The neuron doctrine is the concept that the nervous system is made up of discrete individual cells, a discovery due to decisive neuro-anatomical work of Santiago Ramón y Cajal and later presented by, among others, H. Waldeyer-Hartz. The term neuron (spelled neurone in British English) was itself coined by Waldeyer as a way of identifying the cells in question. The neuron doctrine, as it became known, served to position neurons as special cases under the broader cell theory evolved some decades earlier. He appropriated the concept not from his own research but from the disparate observation of the histological work of Albert von Kölliker, Camillo Golgi, Franz Nissl, Santiago Ramón y Cajal, Auguste Forel and others.

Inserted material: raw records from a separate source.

import Literature.NumberTheory.EllipticCurves.Sprung2012.ColemanTwistProofs
import Literature.NumberTheory.EllipticCurves.Sprung2012.LocalTowerLayersProofs
import Literature.NumberTheory.EllipticCurves.Kato2004.IwasawaCohomologyExistsProofs
import HarnessLib

/-!
# Sprung 2012, Def. 3.1 / Def. 5.9: the Coleman map is `Λ`-linear — `Λ`-multiples of Coleman
# values are Coleman values (proofs only; no definition, no named fact)

Topic `Literature/NumberTheory/EllipticCurves`, cluster `Sprung2012` (namespace = path). A THEOREMS
file in the vocabulary of `Sprung2012/ColemanMaps.lean` (`localTowerPointsOfEmb`, `pairingSum`,
`IsColemanPair`), sequel of `ColemanTwistProofs.lean` (the `Γ`-twist `z ↦ z ∘ g⁻¹` multiplies the
Coleman value by `1 + T`). Cell `pub/bsd-cited` (ARM P referee-reader seat `bsd-cited-r18`), first
half of the discharge of the named facts `prop73_colemanFlat_surjective` /
`prop76_colemanSharp_surjective` (Sprung 2012 Props. 7.3 / 7.6, file `ColemanMapImage.lean`); the
second half is `ColemanMapSurjectiveProofs.lean`. Nothing about any curve is asserted; BSD is not
advanced by this file beyond removing trust-base inputs.

## What is proved

F. Sprung, J. Number Theory 132 (2012) [Sprung2012], Definition 3.1 (p. 1489): "`P_{n,x}` is
`ℤ_p[G_n]`-linear", §2 (p. 1486): "`Λ = ℤ_p[Δ]⟦X⟧`, `γ ↦ 1 + X`", Definition 5.9 (p. 1495): "the
Coleman map `Col : H¹_Iw(T) → Λ ⊕ Λ`" is a homomorphism of `Λ`-modules. In the tree's transcription
(`H¹_Iw(T)` = additive maps `z : E(K_∞·K_v) →+ ℤ_p`, `Col(z) = (L♯, L♭)` iff `IsColemanPair … z L♯ L♭`)
the `Λ`-module structure of `H¹_Iw(T)` is not a definition of the tree; this file proves what the
surjectivity statements need, in existential form:

* `IsColemanPair.exists_mul` — **if `(L♯, L♭)` is a Coleman value (of some `z`), then so is
  `(λ·L♯, λ·L♭)` for every `λ ∈ Λ = ℤ_p⟦T⟧`** (it is the value of `λ•z`).

The `Λ`-action is built as in print: `T` acts as `γ − 1`, i.e. through the twist
`Θ : z ↦ z ∘ g⁻¹` of `ColemanTwistProofs` (`g` a local lift of the topological generator), a
polynomial `r ∈ ℤ_p[T]` acts as `r(Θ − 1)` (`Polynomial.aeval`), and a power series `λ` acts on the
values at a point `x` of level `n` through ANY polynomial `r ≡ λ (mod ω_n)`, `ω_n = (1+T)^{pⁿ} − 1`
— well defined because `ω_n(Θ − 1) = Θ^{pⁿ} − 1` kills the functionals restricted to `E(K_n·K_v)`
(`g^{pⁿ}` fixes the `n`-th layer) and because `E(K_∞·K_v) = ⋃_n E(K_n·K_v)`
(`exists_mem_localLayerPointsOfEmb_of_mem_localTowerPointsOfEmb`, file `LocalTowerLayersProofs`).
The existence of `r` is Weierstrass division by the distinguished polynomial `ω_n`, ALREADY in the
tree (`Kato2004.IwasawaH1Exists.isDistinguishedAt_omega`, `…exists_polynomial_sub_coe_mem_span`;
Washington Prop. 7.2, Lang *Cyclotomic Fields* Ch. 5 §1 Thm. 1.1 `Λ ≅ lim← ℤ_p[X]/(ω_n)`). To keep
this a proofs-only file the endomorphism `Θ` is not defined but CHARACTERISED by a hypothesis
(`hΘ : Θ z y = z (g⁻¹ y)`) and produced once (`exists_twistEnd`).

Contents: §0 `ω_n` in `ℤ_p[X]` versus `Λ` (`toIwasawa_cyclotomicOmega_eq_coe`, polynomial
divisibility from divisibility in `Λ`, `ω_m ∣ ω_n`); §1 `P_{n,x}` is `ℤ_p`-linear and only sees the
orbit (`pairingSum_smul`, `pairingSum_congr`, `IsColemanPair.smul`), layers are `Γ_{K_v}`-stable;
§2 the twist endomorphism and polynomials in it (`exists_twistEnd`, `twistEnd_pow_apply`,
vanishing on a layer propagates, `ω_n·s` kills level-`n` values, congruent polynomials agree on
level-`n` points, `IsColemanPair.aeval_twistEnd`: `Col(r(Θ−1)z) = r·Col(z)`); §3 the gluing and
`IsColemanPair.exists_mul`.

## References
* [Sprung2012] F. E. I. Sprung, J. Number Theory 132 (2012) 1483–1506: §2 p. 1486 (`Λ`, `γ ↦ 1+X`),
  Def. 3.1 (p. 1489), Def. 5.9 (p. 1495), Lemma 7.10 (p. 1503).
* [Washington1997] L. C. Washington, *Introduction to Cyclotomic Fields*, Prop. 7.2, Thm. 7.1.
* [Lang1990] S. Lang, *Cyclotomic Fields I and II*, Ch. 5 §1 Thm. 1.1.
* Tree: `Sprung2012/ColemanMaps.lean`, `ColemanTwistProofs.lean`, `LocalTowerTraceProofs.lean`,
  `LocalTowerLayersProofs.lean`; `Kato2004/IwasawaCohomologyExistsProofs.lean` (§ Algebra).
-/

noncomputable section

Theodor Schwann proposed in 1839 that the tissues of all organisms are composed of cells. Schwann was expanding on the proposal of his good friend Matthias Jakob Schleiden the previous year that all plant tissues were composed of cells. The nervous system stood as an exception. Although nerve cells had been described in tissue by numerous investigators including Jan Purkinje, Gabriel Valentin, and Robert Remak, the relationship between the nerve cells and other features such as dendrites and axons was not clear. The connections between the large cell bodies and smaller features could not be observed, and it was possible that neurofibrils would stand as an exception to cell theory as non-cellular components of living tissue. Technical limitations of microscopy and tissue preparation were largely responsible. Chromatic aberration, spherical aberration and the dependence on natural light all played a role in limiting microscope performance in the early 19th century. Tissue was typically lightly mashed in water and pressed between a glass slide and cover slip. There was also a limited number of dyes and fixatives available prior to the middle of the 19th century.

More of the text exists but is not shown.